Currently, e-commerce platforms commonly adopt a cascaded search architecture of "recall, coarse ranking, and fine ranking." While this architecture is mature and stable, it still faces numerous pain points: chaotic product descriptions, prominent relevance issues, bottlenecks in cascaded structures, and cold start challenges, leading to often unsatisfactory search results. To address these challenges, KUAISHOU-W (01024) has proposed the industry's first industrial-grade deployed e-commerce search end-to-end generative framework—OneSearch. Currently, this system has been successfully deployed across multiple e-commerce search scenarios on Kuaishou, serving millions of users daily and generating tens of millions of page views.
**Breaking Traditional Architecture with Innovative Solutions**
The OneSearch framework integrates three major innovations: the Keyword-enhanced Hierarchical Quantized Encoding (KHQE) module, multi-perspective user behavior sequence injection strategy, and Preference-Aware Reward System (PARS).
In the Keyword-enhanced Hierarchical Quantized Encoding (KHQE) module, the RQ-OPQ encoding scheme is adopted to model product features from both vertical and horizontal dimensions, generating an "intelligent ID card" with rich semantic layers for each product, significantly improving the discrimination capability and accuracy of generative retrieval.
The multi-perspective user behavior sequence injection strategy enables OneSearch to effectively capture users' recent preferences and long-term interests, constructing distinctive user identities based on users' short-term and long-term behavior sequences. This allows the system to achieve more comprehensive and deep user intent understanding, significantly improving personalized search accuracy and user experience.
The Preference-Aware Reward System (PARS) combines multi-stage supervised fine-tuning with adaptive reward reinforcement learning mechanisms to capture fine-grained user preference signals. This mechanism improves ranking performance while ensuring generation diversity and effectively avoiding "reward hacking" problems.
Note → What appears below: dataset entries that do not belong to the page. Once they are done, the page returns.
import Summits.Ventures.PackingBounds.ThreePointCert.S4T14Agg1
import Summits.Ventures.PackingBounds.ThreePointCert.CheckFastFZ

/-!
# θ_14(S^4) ≤ 80.1483°: A(5, 1711/10000) ≤ 13: kernel validation of the blocks of (i') and of the `FI` expansion (part 2)

Framing: lottery ticket; floor = certified bounds/negative ranges. Venture `PackingBounds` (cell
`pub-packcert`), three-point SDP family. Integer data of a feasible point of the Bachoc–Vallentin
semidefinite program (n = 5, s = 1711/10000, degree d = 10, Bachoc–Vallentin
multiplier set = cell mode sym2), derived by `cert2lean_s2.py` (sdp gen 5 fork of cert2lean_lp.py) from the exact rational certificate
`sdp-n5-d10-s1711-10000-sym2f-lpclient-v1.json` of the cell (exact verifier #1 + verifier #2 of the other seat), in the units of the kernel
checker `ThreePointCert.Check` + `CheckSym2` (soundness `card_le_of_cert3S2`); Gram factors offset-encoded for the
Kronecker-packed chunk validation `ThreePointCert.CheckKron` (emitter `emitleanS2.py` = lp gen 3 emitleanK.py). Generated file: plain
lists of integers / monomials.
-/

namespace Summit.Ventures.PackingBounds.ThreePointCert.S4T14

open Literature.Geometry.DiscreteGeometry Literature.Geometry.DiscreteGeometry.PolyCert PolyCert.SPoly

set_option maxRecDepth 100000 in
set_option maxHeartbeats 0 in
/-- `FI` expansion, blocks [2] (kernel, Gram form + sorted-merge zero test). -/
theorem okF_3 : FchunkOKZ S4T14.cert.n S4T14.cert.d [FBlk.mk 2 S4T14.fw2] S4T14.dFc2 S4T14.dFc3 = true := by
  decide +kernel

set_option maxRecDepth 100000 in
set_option maxHeartbeats 0 in
/-- `FI` expansion, blocks [3] (kernel, Gram form + sorted-merge zero test). -/
theorem okF_4 : FchunkOKZ S4T14.cert.n S4T14.cert.d [FBlk.mk 3 S4T14.fw3] S4T14.dFc3 S4T14.dFc4 = true := by
  decide +kernel

set_option maxRecDepth 100000 in
set_option maxHeartbeats 0 in
/-- `FI` expansion, blocks [4] (kernel, Gram form + sorted-merge zero test). -/
theorem okF_5 : FchunkOKZ S4T14.cert.n S4T14.cert.d [FBlk.mk 4 S4T14.fw4] S4T14.dFc4 S4T14.dFc5 = true := by
  decide +kernel

set_option maxRecDepth 100000 in
set_option maxHeartbeats 0 in
/-- `FI` expansion, blocks [5] (kernel, Gram form + sorted-merge zero test). -/
theorem okF_6 : FchunkOKZ S4T14.cert.n S4T14.cert.d [FBlk.mk 5 S4T14.fw5] S4T14.dFc5 S4T14.dFc6 = true := by
  decide +kernel

end Summit.Ventures.PackingBounds.ThreePointCert.S4T14
import Mathlib
import HarnessLib
import Summits.HubbardSuperconductivity.HubbardSuperconductivity.Theorems.KLProgrammeKLRegimeTwoVolumeTowerBaseGridBound

/-!
# Route `KLProgramme` — crux K3, VL child `KLRegimeVolumeLimitV17F2` (stmt-HubbardSuperconductivity-20440), blueprint v5 M5 / W4d (arithmetic, SCALED form):
# THE RIGHT-HAND SIDE OF THE GRID BASE DEFECT IS `ε ×` RATE-WEIGHTED CONSTANTS WHEN COVARIANCE ROWS SCALE AS `1/ε` (seat hubbard-kl-k3c4-p1 g13; `--supports` 20440)

`…TowerBaseGridBound.tower_base_grid_rhs_le_eps_mul` assumed volume-free ROW constants.  On the grid the covariance `S_Vᵀ C^K_{>Λ} S_V` has `O(1)` entries,
Gram constant and SECTIONAL tails, but its row / column sums, moments and all-times tails carry the factor `N/β = 2/ε`
(`…TwoVolumeTopFrameGridDataAt.rowWt_uvCovAt_le`), while kernel profiles carry `ε`.  This file re-does the bookkeeping in that scaling: the
per-instance row-type numbers `αC, cR + cC, αw, α' + α + (m₁' + m₁), T` enter only through the products `ε·αC ≤ aC`, `ε·(cR + cC) ≤ cc`, `ε·αw ≤ aw`,
`ε·(α' + α + (m₁' + m₁)) ≤ A`, `ε·T ≤ tT`, and the profile-type numbers through `normV ≤ ε·ν̄`; every summand is then `ε ×` (a rate among
`sE, cc, eE, (1+R)/(R′+2), Te, tT, (R′+1)⁻¹`) `×` a volume-free constant.

* **`tower_base_grid_rhs_le_eps_mul_scaled`**.

Proofs only; no definition.
-/

noncomputable section

namespace Summit.HubbardSuperconductivity.HubbardSuperconductivity.Theorems.TwoVolumeSource

set_option linter.dupNamespace false -- summit = problem name (single-conjunct summit), D-0017

open Finset Literature.MathematicalPhysics.QuantumLattice
open Summit.HubbardSuperconductivity.HubbardSuperconductivity.Theorems.TwoVolumeDefect
import Mathlib.RingTheory.Nilpotent.Exp
import Mathlib.Algebra.Polynomial.Inductions
import Mathlib.Algebra.Polynomial.Roots
import Mathlib.LinearAlgebra.Dual.Lemmas
import Literature.AlgebraicGeometry.Motives.MumfordTateInvariantsDerivation
import HarnessLib

/-!
# Unipotent one-parameter elements: `exp` of the derivation action (Mumford–Tate invariants, step 3)

For a NILPOTENT `N ∈ End_ℚ(V)` the unipotent automorphism `exp N ∈ GL(V)`
(`unipotentOfNilpotent`) acts on the tensor space `T^{a,b} V` through `exp` of the derivation
action `ρ(N) = tensorDerivation a b N` (`MumfordTateInvariantsDerivation.lean`):

* `coe_tensorSpaceAct_unipotentOfNilpotent`:
  `(exp N)^{⊗a} ⊗ ((exp N)⁻¹)^{∨ ⊗b} = exp (ρ(N))` — the tensor action of the exponential is the
  exponential of the infinitesimal action (Borel, *Linear Algebraic Groups*, §3.9 and §7.3: in
  characteristic `0` the smallest algebraic subgroup containing `exp(tN)` is the `𝔾ₐ`
  `t ↦ exp(tN)` with Lie algebra `kN`);
* consequently a tensor killed by `ρ(N)` is fixed by `exp N`
  (`tensorSpaceAct_unipotent_eq_self`), and conversely (`apply_eq_zero_of_exp_apply_eq_self`, a
  unit argument: `exp D - 1 = D · u` with `u` unipotent) a tensor fixed by `exp N` is killed by
  `ρ(N)`; the subspace version (`apply_mem_of_exp_pow_apply_mem`: a subspace stable under `exp D`
  is stable under `D`) goes through the polynomial `m ↦ ℓ(exp(D)ᵐ w)`, which vanishes on `ℕ`.

These are the rational one-parameter unipotent subgroups used to produce RATIONAL points of the
Mumford–Tate group in the proof of `Deligne1982_mumfordTateInvariants` (density of `MT(ℚ)`,
cf. Borel, op. cit., 18.3, here made explicit for unipotent elements).

Also: `exp` of a sum of pairwise commuting nilpotents is the product of the exponentials
(`exp_sum_eq_noncommProd`), `exp` commutes with transposition (`dualMap_exp`).

## References

* A. Borel, *Linear Algebraic Groups*, 2nd ed., GTM 126 (1991), §3.9, §7.3, Thm. 18.2, Cor. 18.3.
* P. Deligne, *Hodge cycles on abelian varieties*, LNM 900 (1982), I §3.
-/

noncomputable section

open scoped TensorProduct PiTensorProduct

namespace Literature.AlgebraicGeometry.Motives

universe u v w

/-! ### `exp` of sums of commuting nilpotents -/

section ExpSum

variable {A : Type u} [Ring A] [Algebra ℚ A]

/-- The exponential of a nilpotent commutes with whatever the nilpotent commutes with. [folklore] -/
theorem commute_exp_left {x y : A} (h : Commute x y) (hx : IsNilpotent x) :
    Commute (IsNilpotent.exp x) y := by
  obtain ⟨k, hk⟩ := hx
  rw [IsNilpotent.exp_eq_sum hk]
  exact Commute.sum_left _ _ _ fun i _ => (h.pow_left i).smul_left _

/-- Exponentials of commuting nilpotents commute. [folklore] -/
theorem commute_exp_exp {x y : A} (h : Commute x y) (hx : IsNilpotent x) (hy : IsNilpotent y) :
    Commute (IsNilpotent.exp x) (IsNilpotent.exp y) :=
  (commute_exp_left (commute_exp_left h hx).symm hy).symm

/-- **`exp` of a sum of pairwise commuting nilpotents is the product of the exponentials**
(`IsNilpotent.exp_add_of_commute`, iterated; the product is Mathlib's `Finset.noncommProd`).
[folklore] -/
theorem exp_sum_eq_noncommProd {ι : Type w} (s : Finset ι) (f : ι → A)
    (hn : ∀ i ∈ s, IsNilpotent (f i)) (hc : ∀ i ∈ s, ∀ j ∈ s, Commute (f i) (f j)) :
    IsNilpotent.exp (∑ i ∈ s, f i) =
      s.noncommProd (fun i => IsNilpotent.exp (f i)) fun i hi j hj _ =>
        commute_exp_exp (hc i hi j hj) (hn i hi) (hn j hj) := by
  classical
  induction s using Finset.induction_on with
  | empty => simp
  | insert i s hi ih =>
    rw [Finset.noncommProd_insert_of_notMem _ _ _ _ hi, Finset.sum_insert hi,
      IsNilpotent.exp_add_of_commute]
    · rw [ih (fun j hj => hn j (Finset.mem_insert_of_mem hj))
        (fun j hj l hl => hc j (Finset.mem_insert_of_mem hj) l (Finset.mem_insert_of_mem hl))]
    · exact Commute.sum_right _ _ _ fun j hj =>
        hc i (Finset.mem_insert_self i s) j (Finset.mem_insert_of_mem hj)
    · exact hn i (Finset.mem_insert_self i s)
    · exact Commute.isNilpotent_sum (fun j hj => hn j (Finset.mem_insert_of_mem hj))
        fun j l hj hl => hc j (Finset.mem_insert_of_mem hj) l (Finset.mem_insert_of_mem hl)

/-- `exp (m • x) = (exp x)ᵐ` for a nilpotent `x`. [folklore] -/
theorem exp_nsmul {x : A} (hx : IsNilpotent x) (m : ℕ) :
    IsNilpotent.exp (m • x) = IsNilpotent.exp x ^ m := by
  induction m with
  | zero => simp
  | succ m ih =>
    rw [succ_nsmul, IsNilpotent.exp_add_of_commute ((Commute.refl x).smul_left m) (hx.smul m) hx,
      ih, pow_succ]

/-- **Unit argument**: for a nilpotent `D`, `exp D - 1 = u * D` with `u` a unit (indeed
`u = 1 + (nilpotent)`), so `exp D t = t` forces `D t = 0`. Stated for an endomorphism `D` of a
`ℚ`-vector space. [folklore] -/
theorem apply_eq_zero_of_exp_apply_eq_self {T : Type v} [AddCommGroup T] [Module ℚ T]
    {D : Module.End ℚ T} (hD : IsNilpotent D) {t : T} (ht : IsNilpotent.exp D t = t) : D t = 0 := by
  obtain ⟨k₀, hk₀⟩ := hD
  -- a bound `k ≥ 2` with `D ^ k = 0`
  set k := max k₀ 2 with hk_def
  have hk : D ^ k = 0 := pow_eq_zero_of_le (le_max_left _ _) hk₀
  have hk2 : 2 ≤ k := le_max_right _ _
  -- `exp D = p(D)` for the truncated exponential polynomial `p`
  set p : Polynomial ℚ := ∑ i ∈ Finset.range k, Polynomial.C ((i.factorial : ℚ)⁻¹) *
    Polynomial.X ^ i with hp_def
  have hexp : IsNilpotent.exp D = Polynomial.aeval D p := by
    rw [IsNilpotent.exp_eq_sum hk, hp_def, map_sum]
    refine Finset.sum_congr rfl fun i _ => ?_
    rw [map_mul, Polynomial.aeval_C, Polynomial.aeval_X_pow, Algebra.algebraMap_eq_smul_one,
      smul_mul_assoc, one_mul]
  have hp0 : p.coeff 0 = 1 := by
    rw [hp_def, Polynomial.finsetSum_coeff]
    rw [Finset.sum_eq_single 0]
    · simp
    · intro i _ hi
      simp [Polynomial.coeff_X_pow, Ne.symm hi]
    · intro h
      exact absurd (Finset.mem_range.2 (by omega)) h
  have hp1 : p.coeff 1 = 1 := by
    rw [hp_def, Polynomial.finsetSum_coeff]
    rw [Finset.sum_eq_single 1]
    · simp
    · intro i _ hi
      simp [Polynomial.coeff_X_pow, Ne.symm hi]
    · intro h
      exact absurd (Finset.mem_range.2 (by omega)) h
  -- `p = q X + 1`, `q = r X + 1`
  set q := Polynomial.divX p with hq_def
  set r := Polynomial.divX q with hr_def
  have hpq : p = q * Polynomial.X + 1 := by
    conv_lhs => rw [← Polynomial.divX_mul_X_add p, hp0, map_one]
  have hqr : q = r * Polynomial.X + 1 := by
    conv_lhs => rw [← Polynomial.divX_mul_X_add q]
    rw [hq_def, Polynomial.coeff_divX, zero_add, hp1, map_one]
  -- `q(D)` is a unit: `1 + r(D) D` with `r(D) D` nilpotent
  have hcomm : Commute (Polynomial.aeval D r) D := by
    have h := congrArg (Polynomial.aeval D) (mul_comm r Polynomial.X)
    simp only [map_mul, Polynomial.aeval_X] at h
    exact h
  have hunit : IsUnit (Polynomial.aeval D q) := by
    rw [hqr, map_add, map_mul, Polynomial.aeval_X, map_one, add_comm]
    exact IsNilpotent.isUnit_one_add (hcomm.isNilpotent_mul_left ⟨k, hk⟩)
  -- `(exp D - 1) t = 0` gives `q(D) (D t) = 0`
  have h1 : Polynomial.aeval D q (D t) = 0 := by
    have : (IsNilpotent.exp D - 1) t = 0 := by simp [ht]
    rwa [hexp, hpq, map_add, map_one, add_sub_cancel_right, map_mul, Polynomial.aeval_X,
      Module.End.mul_apply] at this
  obtain ⟨uq, huq⟩ := hunit
  have h2 := congrArg (↑uq⁻¹ : Module.End ℚ T) h1
  rwa [map_zero, ← huq, ← Module.End.mul_apply, Units.inv_mul, Module.End.one_apply] at h2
**Significant Improvements in Orders, Buyers, and Multiple Metrics**
Offline experiments show that OneSearch achieves significant improvements across all metrics compared to existing cascaded systems. Online deployment results are even more outstanding: order volume increased by 3.22% and buyer count grew by 2.4%. This marks the first time a generative model has completely replaced traditional search pipelines in large-scale industrial scenarios, demonstrating significant practical importance.
In human evaluation, OneSearch not only excels in CVR and CTR but also significantly outperforms traditional cascaded systems in overall page satisfaction, product quality, and query-item relevance. Additionally, the system's online performance is equally impressive: machine efficiency utilization (MFU) improved by 8 times relatively, online inference cost (OPEX) decreased by 75.40%, and resource utilization efficiency was greatly optimized.
Particularly noteworthy is OneSearch's exceptional performance in cold start scenarios, showing significantly better results than regular scenarios, demonstrating that generative retrieval models can effectively address ranking challenges for long-tail users and newly listed products.
The successful deployment of OneSearch marks a major breakthrough for generative models replacing traditional pipelines in large-scale industrial search scenarios, pointing the direction for future development of e-commerce search technology. Multiple technical breakthroughs from the related team have been published at top international conferences including RecSys, CIKM, and KDD, attracting widespread industry attention.
Moving forward, Kuaishou will continue exploring online real-time encoding solutions to reduce the gap between predefined encoding and streaming training. The company will also introduce more powerful reinforcement learning mechanisms to match user preferences more precisely and incorporate multimodal product features such as images and videos to further enhance model inference effects and user experience.
With continuous technological iteration, future e-commerce search will become more intelligent, precise, and "understanding," enabling users to truly achieve the ideal "one-step complete" search experience.